Now if you look at the datasheet of the transformer, you will notice there in a chart a column saying
Reg%, and for your 50 VA transformer, that value is equal to
9. In a simplified way, this means that when you don't use a lot of power from the transformer, when it's not "loaded", the output voltage of the transformer may be up to 9% higher than normal. Rounding it to a 10%, it means our peak DC voltage of 34v could actually be about 38-39v, or about 17-18v on each side of the common wire.
This is before we take in account the losses in the diodes. Depending on which diodes, the losses are anywhere from 0.3v per diode to 1-1.2v per diode, for 1n4007 you can safely work with 0.7v per diode.
So anyway, the point is that after all's said and done, right after the diodes, you could have DC voltages that have peaks which could be above 16v, so you should use capacitors rated for at least 25v.
Like I said, after diodes, you'll have a series of DC pulses, 2 x fAc ... if you're in US where you have 60Hz mains frequency, then you'll have 120 pulses of DC on each side of the common wire. In Europe, you'll have 100 pulses.
That's where capacitors come into play, they charge up with energy when the pulses reach their peaks and fill in the gaps when the transformer doesn't provide the power needed.
Depending on how big the capacitor is, you can make sure the voltage on each side never drops below a particular amount of voltage. There's a formula which can tell you how much capacitance you need to keep the voltage above a particular level, and that's done with this:
C = Current / ( 2 x fAC x Vripple) where Vripple is how low you're willing to let the voltage go down from that peak voltage, down to a minimum voltage.
The current amount is how much current you expect your devices to consume. But basically, you have a 50 VA transformer and 24v output, so your transformer can provide 2.08 A of current, but after rectification and all that you're looking at about Idc = 0.62 x I ac = 0.62 x 2.08 = 1.29 A. So each side of the common realistically will only be able to provide up to about 0.7A of current.
In the picture above, a 7812 and a 7912 linear regulator are used to smooth out what comes from the capacitors and to provide clear +12v and -12v.
If you look at the datasheet for such linear regulators ( see
here or
here you will notice a line in the charts saying Dropout Voltage and a typical value is 2v at 1A for these linear regulators. This means that if a device wants 12v and pulls 1A of current from the linear regulator, the regulator must have at least 12v + 2v at the input to work properly, otherwise you get less than 12v at its output.
There are regulators out there that don't need as much voltage above the output, for example 1117 linear regulators only need about 1v, but let's go along with these classic 7812 and 7912 linear regulators.

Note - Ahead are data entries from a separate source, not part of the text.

import Mathlib

/-!
# The Siegel dimension count

Stub `stub_unknownCount` (R6) for the crux `HilbertIntegralOverconvergentIsCongruence`
(line Sketch-ideate-r1-k1): the elementary count of the unknowns in Siegel's lemma for the Hilbert
integral overconvergent engine.  With `u = |k| + 1`, the auxiliary level-one forms
`F_j ∈ M_{b_j}(SL₂(ℤ))`, `j = 0, …, D`, have weights `b_j = 12 u D - j k`, and the unknowns are their
coefficients on the integral unitriangular basis `{E₄^α E₆^β Δ^i : i ∈ J(b_j)}`, where
`J b = {i ≤ b / 12 : b - 12 i ≠ 2}` for even `b` and `J b = ∅` for odd `b`.  The number of unknowns
`card D = Σ_{j ≤ D} #J(b_j)` satisfies

* `1 ≤ card D` for `D ≥ 1` (the term `j = 0` has the even weight `b₀ = 12 u D` and `0 ∈ J b₀`);
* `card D ≤ (24 u) ^ D` for `D ≥ 1` (`#J b ≤ b / 12 + 1` and `b_j ≤ 13 u D`, so
  `card D ≤ (D + 1) · 2 u D ≤ (24 u) ^ D`);
* quadratic growth: for every `m` some `D ≥ 1` has `2 m D + 1 ≤ card D` (take `D = 12 (m + 1)` and
  keep only the even indices `j = 2 j'`, `j' ≤ 6 (m + 1)`: then `b_j` is even, `b_j ≥ 11 u D`, and
  `#J b ≥ b / 12` because the filter removes at most the single index `(b - 2) / 12`).
-/

set_option linter.dupNamespace false

namespace Summit.Langlands.Langlands.Theorems.HilbertIntegralOverconvergentIsCongruence

/-- Upper bound for the index sets: `#J b ≤ b / 12 + 1`. -/
theorem unknownCount_card_le (J : ℕ → Finset ℕ)
    (hJ : ∀ b : ℕ, J b = if Even b then
      (Finset.range (b / 12 + 1)).filter (fun i ↦ b - 12 * i ≠ 2) else ∅)
    (b : ℕ) : (J b).card ≤ b / 12 + 1 := by
  rw [hJ]
  split_ifs
  · exact (Finset.card_filter_le _ _).trans (Finset.card_range _).le
  · simp

/-- Lower bound for the index sets at even weights: `b / 12 ≤ #J b`, because the filter removes at
most the single index `(b - 2) / 12` from `{0, …, b / 12}`. -/
theorem unknownCount_le_card (J : ℕ → Finset ℕ)
    (hJ : ∀ b : ℕ, J b = if Even b then
      (Finset.range (b / 12 + 1)).filter (fun i ↦ b - 12 * i ≠ 2) else ∅)
    (b : ℕ) (hb : Even b) : b / 12 ≤ (J b).card := by
  rw [hJ, if_pos hb]
  calc b / 12 = (Finset.range (b / 12 + 1)).card - 1 := by
        rw [Finset.card_range, Nat.add_sub_cancel]
    _ ≤ ((Finset.range (b / 12 + 1)).erase ((b - 2) / 12)).card :=
        Finset.pred_card_le_card_erase
    _ ≤ ((Finset.range (b / 12 + 1)).filter (fun i ↦ b - 12 * i ≠ 2)).card := by
        refine Finset.card_le_card (fun i hi ↦ ?_)
        rw [Finset.mem_erase] at hi
        rw [Finset.mem_filter]
        refine ⟨hi.2, fun h ↦ hi.1 ?_⟩
        omega

/-- Integer bounds for the weights `b_j = 12 u D - j k` (`j ≤ D`, `u = |k| + 1`):
`11 u D ≤ b_j ≤ 13 u D`. -/
theorem unknownCount_weight_bounds (k : ℤ) (u D j : ℕ) (hu : u = k.natAbs + 1) (hj : j ≤ D) :
    (11 * (u * D) : ℤ) ≤ ((12 * u * D : ℕ) : ℤ) - j * k ∧
      ((12 * u * D : ℕ) : ℤ) - j * k ≤ 13 * (u * D) := by
  have hu' : (u : ℤ) = |k| + 1 := by
    rw [hu]
    push_cast
    ring
  have hjk : |(j : ℤ) * k| ≤ D * |k| := by
    rw [abs_mul, Nat.abs_cast]
    exact mul_le_mul_of_nonneg_right (by exact_mod_cast hj) (abs_nonneg k)
  obtain ⟨h1, h2⟩ := abs_le.mp hjk
  have hD : (0 : ℤ) ≤ D := by positivity
  have hDk : (0 : ℤ) ≤ D * |k| := by positivity
  push_cast
  rw [hu']
  constructor
  · nlinarith
  · nlinarith

/-- Natural-number bounds for the weights `(12 u D - j k).toNat` (`j ≤ D`, `u = |k| + 1`):
`11 u D ≤ b_j ≤ 13 u D`. -/
theorem unknownCount_weight_toNat (k : ℤ) (u D j : ℕ) (hu : u = k.natAbs + 1) (hj : j ≤ D) :
    11 * (u * D) ≤ (((12 * u * D : ℕ) : ℤ) - j * k).toNat ∧
      (((12 * u * D : ℕ) : ℤ) - j * k).toNat ≤ 13 * (u * D) := by
  obtain ⟨h1, h2⟩ := unknownCount_weight_bounds k u D j hu hj
  have h0 : (0 : ℤ) ≤ ((12 * u * D : ℕ) : ℤ) - j * k := le_trans (by positivity) h1
  constructor
  · rw [Int.le_toNat h0]
    exact_mod_cast h1
  · rw [Int.toNat_le]
    exact_mod_cast h2

/-- For an even index `j = 2 j' ≤ D` the weight `(12 u D - j k).toNat` is even. -/
theorem unknownCount_weight_even (k : ℤ) (u D j' : ℕ) (hu : u = k.natAbs + 1) (hj : 2 * j' ≤ D) :
    Even (((12 * u * D : ℕ) : ℤ) - ((2 * j' : ℕ) : ℤ) * k).toNat := by
  obtain ⟨h1, -⟩ := unknownCount_weight_bounds k u D (2 * j') hu hj
  have h0 : (0 : ℤ) ≤ ((12 * u * D : ℕ) : ℤ) - ((2 * j' : ℕ) : ℤ) * k :=
    le_trans (by positivity) h1
  rw [← Int.even_coe_nat, Int.toNat_of_nonneg h0]
  exact ⟨6 * u * D - j' * k, by push_cast; ring⟩

/-- The growth estimate `(D + 1) · 2 u D ≤ (24 u) ^ D` for `D ≥ 1`. -/
theorem unknownCount_pow_bound (u D : ℕ) (hD : 1 ≤ D) :
    (D + 1) * (2 * (u * D)) ≤ (24 * u) ^ D := by
  have h2 : D ≤ 2 ^ D := (Nat.lt_two_pow_self).le
  have hu' : u ≤ u ^ D := Nat.le_self_pow (by omega) u
  have h6 : 6 ≤ 6 ^ D :=
    calc 6 = 6 ^ 1 := (pow_one 6).symm
      _ ≤ 6 ^ D := Nat.pow_le_pow_right (by norm_num) hD
  have h24 : (24 * u) ^ D = 6 ^ D * (2 ^ D * 2 ^ D) * u ^ D := by
    rw [mul_pow, show (24 : ℕ) = 6 * (2 * 2) from rfl, mul_pow, mul_pow]
  calc (D + 1) * (2 * (u * D)) ≤ (2 * D) * (2 * (u * D)) := Nat.mul_le_mul_right _ (by omega)
    _ = 4 * (D * D) * u := by ring
    _ ≤ 6 * (2 ^ D * 2 ^ D) * u :=
        Nat.mul_le_mul_right u (Nat.mul_le_mul (by norm_num) (Nat.mul_le_mul h2 h2))
    _ ≤ 6 ^ D * (2 ^ D * 2 ^ D) * u ^ D := Nat.mul_le_mul (Nat.mul_le_mul_right _ h6) hu'
    _ = (24 * u) ^ D := h24.symm

/-- **stub R6 — `stub_unknownCount` (the Siegel dimension count).**  With `u = |k| + 1`, weights
`b_j = 12 u D - j k ≥ 11 u D` (`j ≤ D`) and the unitriangular index sets
`J b = {i ≤ b/12 : b - 12 i ≠ 2}` (`b` even; `∅` for odd `b`), the number of unknowns
`card D = Σ_{j ≤ D} #J(b_j)` satisfies `1 ≤ card D ≤ (24u)^D` for `D ≥ 1` and grows quadratically:
for every `m` some `D ≥ 1` has `2 m D + 1 ≤ card D` (even `j` alone give `≥ (D/2)·(11D/12)`). -/
theorem stub_unknownCount (k : ℤ) (u : ℕ) (hu : u = k.natAbs + 1) (J : ℕ → Finset ℕ)
    (hJ : ∀ b : ℕ, J b = if Even b then
      (Finset.range (b / 12 + 1)).filter (fun i ↦ b - 12 * i ≠ 2) else ∅)
    (card : ℕ → ℕ)
    (hcard : ∀ D, card D = ∑ j ∈ Finset.range (D + 1), (J (((12 * u * D : ℕ) : ℤ) - j * k).toNat).card) :
    (∀ D, 1 ≤ D → 1 ≤ card D) ∧ (∀ D, 1 ≤ D → (card D : ℝ) ≤ (24 * u : ℝ) ^ D) ∧
      (∀ m : ℕ, ∃ D, 1 ≤ D ∧ 2 * (m * D) + 1 ≤ card D) := by
  have hu1 : 1 ≤ u := by omega
  refine ⟨fun D hD ↦ ?_, fun D hD ↦ ?_, fun m ↦ ?_⟩
  · -- (i) the term `j = 0` alone
    rw [hcard]
    have hmem : 0 ∈ Finset.range (D + 1) := by simp
    refine le_trans ?_ (Finset.single_le_sum (fun i _ ↦ Nat.zero_le _) hmem)
    rw [Nat.cast_zero, zero_mul, sub_zero, Int.toNat_natCast]
    have heven : Even (12 * u * D) := ⟨6 * u * D, by ring⟩
    have hJb := unknownCount_le_card J hJ _ heven
    have hN : D ≤ u * D := Nat.le_mul_of_pos_left D hu1
    have h12 : 12 * u * D / 12 = u * D := by
      rw [mul_assoc, Nat.mul_div_cancel_left _ (by norm_num)]
    omega
  · -- (ii) every term is at most `2 u D`
    have hnat : card D ≤ (24 * u) ^ D := by
      rw [hcard]
      refine le_trans (Finset.sum_le_card_nsmul _ _ (2 * (u * D)) fun j hj ↦ ?_) ?_
      · rw [Finset.mem_range] at hj
        have hb := (unknownCount_weight_toNat k u D j hu (by omega)).2
        have hJb := unknownCount_card_le J hJ ((((12 * u * D : ℕ) : ℤ) - j * k).toNat)
        have hN : D ≤ u * D := Nat.le_mul_of_pos_left D hu1
        omega
      · rw [Finset.card_range, smul_eq_mul]
        exact unknownCount_pow_bound u D hD
    exact_mod_cast hnat
  · -- (iii) `D = 12 (m + 1)`, keeping only the even indices `j = 2 j'`, `j' ≤ 6 (m + 1)`
    obtain ⟨D, hD⟩ : ∃ D, D = 12 * (m + 1) := ⟨_, rfl⟩
    refine ⟨D, by omega, ?_⟩
    rw [hcard]
    have hinj : ∀ x ∈ Finset.range (6 * (m + 1) + 1), ∀ y ∈ Finset.range (6 * (m + 1) + 1),
        2 * x = 2 * y → x = y := fun x _ y _ h ↦ by omega
    have hsub : (Finset.range (6 * (m + 1) + 1)).image (fun j' : ℕ ↦ (2 * j' : ℕ)) ⊆
        Finset.range (D + 1) := by
      intro j hj
      simp only [Finset.mem_image, Finset.mem_range] at hj ⊢
      obtain ⟨j', hj', rfl⟩ := hj
      omega
    calc 2 * (m * D) + 1
        ≤ ∑ j' ∈ Finset.range (6 * (m + 1) + 1),
            (J (((12 * u * D : ℕ) : ℤ) - ((2 * j' : ℕ) : ℤ) * k).toNat).card := by
          refine le_trans ?_ (Finset.card_nsmul_le_sum _ _ (11 * (m + 1)) fun j' hj' ↦ ?_)
          · rw [Finset.card_range, smul_eq_mul, hD]
            nlinarith
          · rw [Finset.mem_range] at hj'
            have hle : 2 * j' ≤ D := by omega
            have heven := unknownCount_weight_even k u D j' hu hle
            have hb := (unknownCount_weight_toNat k u D (2 * j') hu hle).1
            have hJb := unknownCount_le_card J hJ _ heven
            have hN : D ≤ u * D := Nat.le_mul_of_pos_left D hu1
            omega
      _ = ∑ j ∈ (Finset.range (6 * (m + 1) + 1)).image (fun j' : ℕ ↦ (2 * j' : ℕ)),
            (J (((12 * u * D : ℕ) : ℤ) - j * k).toNat).card := by
          rw [Finset.sum_image hinj]
      _ ≤ _ := Finset.sum_le_sum_of_subset hsub

end Summit.Langlands.Langlands.Theorems.HilbertIntegralOverconvergentIsCongruence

Since we know from the math above that our maximum current on each side will be about 0.7A, and let's assume you're in US where you have 60 Hz mains frequency and let's assume you'll have peak voltages of about 16v then let's figure capacitance to always have at least 14v :
C = I / ( 2 x fAC x Vripple) = 0.7A / [ 2 x 60 Hz x (16v-14v)] = 0.7 / 240 = 0.002916 Farads or 2916 uF. Of course, there's no such thing, it's not a standard value, so you can go with the next standard value which is 3300 uF or maybe you don't really need to design this for 0.7 A on each +12v and -12v, maybe you're satisfied with only 0.5A on each side, or even less, in which case you can do the math with the new current value.
In the picture above, C3 and C4 are decoupling capacitors, and those must be ceramic and close to the input and ground pins of the regulators. C7 and C8 are a bit "overkill", they're not really required, and C5 and C6 can be any value you want within reason ( 10uF - 220uF, won't make much of a difference, and the voltage obviously has to be higher than 12v, so use capacitors rated for 16v or more)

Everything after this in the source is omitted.